Boss offered it to Ravi and we went on in this manner until the bowl was drained. Our lips, tongues and innards were numb but our minds were crystal clear. We sat for awhile and California asked Ravi about what he could expect. Ravi gently told him to be patient and that he would soon see for himself. He intimated that the experience was different for each individual and depended more upon Toki than anything else. Ravi politely rose after an appropriate time, gathered his bag of goodies and walked out the back door like a cat you thought you saw from the corner of your eye. California rose next and told us he was going to catch up on some paperwork downstairs in his office.


Mountain and I put on our music and set about finishing our own work. I was preparing the lobster and he was assembling the salad bar. When I came to the sink to begin cutting the lobster shells and pulling the meat out, I laughed like a child who has just squished mud between his toes. My job suddenly looked as if was going to be more interesting than usual. Apparently, the lobsters had decided to leave the bounds of the sink and were gently swimming to and fro through the air above. I plucked one out of the air about a foot over my head as it was swimming toward the mixing machine, twenty yards away.

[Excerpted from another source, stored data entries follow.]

/-- An element of `k[t]` is a non-unit of the place `t = 0` iff its constant term vanishes. [folklore] -/
theorem algebraMap_mem_nonunits_cuspPlace_iff (p : k[X]) :
    algebraMap k[X] (RatFunc k) p ∈ (cuspPlace k).nonunits ↔ p.coeff 0 = 0 := by
  rw [← Polynomial.X_dvd_iff, ← Ideal.mem_span_singleton, ← Polynomial.idealX_span,
    ← IsLocalization.AtPrime.to_map_mem_maximal_iff (cuspPlace k) (Polynomial.idealX k).asIdeal p,
    ← ValuationSubring.coe_mem_nonunits_iff]
  rfl

/-- `t ≠ a / s` for `a, s ∈ k[t², t³]` with `s(0) ≠ 0` (i.e. `s` a unit at the cusp):
`t ∉ R_𝔮`, in the multiplicative form `t · s ≠ a`. [folklore] -/
theorem X_mul_ne_of_not_mem_nonunits {a s : RatFunc k} (ha : a ∈ cuspModel k)
    (hs : s ∈ cuspModel k) (hsu : s ∉ (cuspPlace k).nonunits) : RatFunc.X * s ≠ a := by
  intro hts
  obtain ⟨ps, -, hps⟩ := exists_coeff_one_eq_zero_of_mem_cuspModel k hs
  apply hsu
  rw [← hps, algebraMap_mem_nonunits_cuspPlace_iff]
  exact coeff_zero_eq_zero_of_X_mul k ha hs hts hps

/-- **The local ring of the cusp is not regular** (crux conjunct (4) holds for
`W = k[t]_{(t)} ⊇ R = k[t², t³]`): `t² ∈ R` but `t ∉ R_𝔮`. [folklore] -/
theorem not_isRegularLocalRing_cusp (h : (cuspModel k).toSubring ≤ (cuspPlace k).toSubring) :
    ¬ IsRegularLocalRing (Localization.AtPrime
      (Ideal.comap (Subring.inclusion h) (IsLocalRing.maximalIdeal (cuspPlace k)))) := by
  refine not_isRegularLocalRing_localization_of_pow_mem (R₀ := cuspModel k)
    (Ideal.comap (Subring.inclusion h) (IsLocalRing.maximalIdeal (cuspPlace k)))
    (RatFunc.X : RatFunc k) two_pos ⟨⟨RatFunc.X ^ 2, Algebra.subset_adjoin (by simp)⟩, rfl⟩ ?_
  intro a s hs
  refine X_mul_ne_of_not_mem_nonunits k a.2 s.2 fun hsu => hs ?_
  rw [Ideal.mem_comap, ← ValuationSubring.coe_mem_nonunits_iff]
  exact hsu
import Summits.ResolutionOfSingularities.ResolutionOfSingularities.Theorems.PurelyInseparableDim4PureLeafUnitInScope1113
import Summits.ResolutionOfSingularities.ResolutionOfSingularities.Theorems.PurelyInseparableDim4PureLeafUnitInScope1131
import Summits.ResolutionOfSingularities.ResolutionOfSingularities.Theorems.PurelyInseparableDim4PureLeafUnitInScope1311
import Summits.ResolutionOfSingularities.ResolutionOfSingularities.Theorems.PurelyInseparableDim4FlatAbsorbPrep
import HarnessLib
import HarnessLib.Audit.Tags

/-!
# Purely inseparable fourfolds — the unit leaves 1113, 1131, 1311 are in-scope escapable for EVERY BOOKING
# (cell res-dim4-pi; brick (δ), CONFIGS (2,2) unit-leaf row, in-scope column) [OURS · counted 0 · census corollaries]

Width seat `res-dim4-p-10` (g4).  The first three in-scope certificates (`…PureLeafUnitInScope1113/1131/1311`, p704995 /
p705155 / p705192) state `InScopeStateWins 2` for the booking `(r, exc) = (0, ∅)` only; the later ones carry an `_all` form.
Since the in-scope attractor reads the polynomial only (res-rescue-typ-3's `FlatAbsorb.inScopeStateWins_congr`, p-13's
`…FlatAbsorbPrep`), the three statements extend to every booking — one line each.

Riders: `𝔽₂`-rational replies only; the in-scope game, not the plain game; nothing here proves F4-C(2,2) or resolution of
singularities in dimension ≥ 4 / characteristic `p`; counted 0; AI kernel work, weaker than expert review.
bears_on: LADDER-RESOLUTION:D157-DOOR2 (res-dim4-pi · brick (δ) · unit-leaf row, in-scope column). Supports
stmt-ResolutionOfSingularities-16155 (helper).
-/

set_option linter.dupNamespace false

noncomputable section

namespace Summit.ResolutionOfSingularities.ResolutionOfSingularities.Theorems.PIDim4

namespace InScopeWinCert

open Literature.AlgebraicGeometry.Resolution
open StepKit

/-- The unit leaf `1113` = `x₀x₁x₂x₃³(1+x₀)` is in-scope escapable over `𝔽₂` for EVERY booking `(r, exc)`.
[OURS · counted 0 · ‖ K] [folklore] -/
theorem UnitLeaf1113.inScopeStateWins_unitLeaf_1113_all (r : Fin 4 →₀ ℕ) (exc : Finset (Fin 4)) :
    InScopeStateWins 2 (⟨evalT [(![1, 1, 1, 3], 1), (![2, 1, 1, 3], 1)], r, exc⟩ : State (ZMod 2)) :=
  FlatAbsorb.inScopeStateWins_congr UnitLeaf1113.inScopeStateWins_unitLeaf_1113 _ rfl

/-- The unit leaf `1131` = `x₀x₁x₂³x₃(1+x₀)` is in-scope escapable over `𝔽₂` for EVERY booking `(r, exc)`.
[OURS · counted 0 · ‖ K] [folklore] -/
theorem UnitLeaf1131.inScopeStateWins_unitLeaf_1131_all (r : Fin 4 →₀ ℕ) (exc : Finset (Fin 4)) :
    InScopeStateWins 2 (⟨evalT [(![1, 1, 3, 1], 1), (![2, 1, 3, 1], 1)], r, exc⟩ : State (ZMod 2)) :=
  FlatAbsorb.inScopeStateWins_congr UnitLeaf1131.inScopeStateWins_unitLeaf_1131 _ rfl

/-- The unit leaf `1311` = `x₀x₁³x₂x₃(1+x₀)` is in-scope escapable over `𝔽₂` for EVERY booking `(r, exc)`.
[OURS · counted 0 · ‖ K] [folklore] -/
theorem UnitLeaf1311.inScopeStateWins_unitLeaf_1311_all (r : Fin 4 →₀ ℕ) (exc : Finset (Fin 4)) :
    InScopeStateWins 2 (⟨evalT [(![1, 3, 1, 1], 1), (![2, 3, 1, 1], 1)], r, exc⟩ : State (ZMod 2)) :=
  FlatAbsorb.inScopeStateWins_congr UnitLeaf1311.inScopeStateWins_unitLeaf_1311 _ rfl

end InScopeWinCert

end Summit.ResolutionOfSingularities.ResolutionOfSingularities.Theorems.PIDim4

end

Another crustacean rose from the cool water and started for the Hobart machine. I snatched it easily and put it back in the sink. Several more had become airborne by this time and I decided that I would have to take them from the air, rather than the sink, to be sure that none managed to escape. It was like catching butterflies under water. I somehow managed to snatch and cut them all without spooking the herd. Once lined up in their stainless steel refrigerator trays, they behaved well and stayed put. While I worked, I could hear Mountain chopping vegetables and giggling like a man with his hands tied, getting his ears licked by a half dozen St. Bernard pups.


The next day, California strolled into my kitchen just as Mountain and I were chucking our aprons into the Keefer Laundry bag and heading for the door. He asked me if we could speak for a minute. Mountain stepped aside and made his way down the stairs. I pulled back into the kitchen.


“That was-uh... absolutely over the top yesterday. I-uh... had to… phone Carmen, to-uh... drive me home.”


“My lobsters all tried to fly away and I had to chase them down one by one. Mountain said every time he cut a lettuce in half, that it grew back whole again.”


“How-uh... much am I-uh... paying you?”


“Six hundred a month.”


“Well-uh... you're making Eight now-uh... Chief. Come-uh... over tonight. Carmen's making her-uh... Chili Verde. I got-uh... some bitchin' Piesporter Goldtropfchen-uh... Spatlese and some-uh... wicked sinsemilla."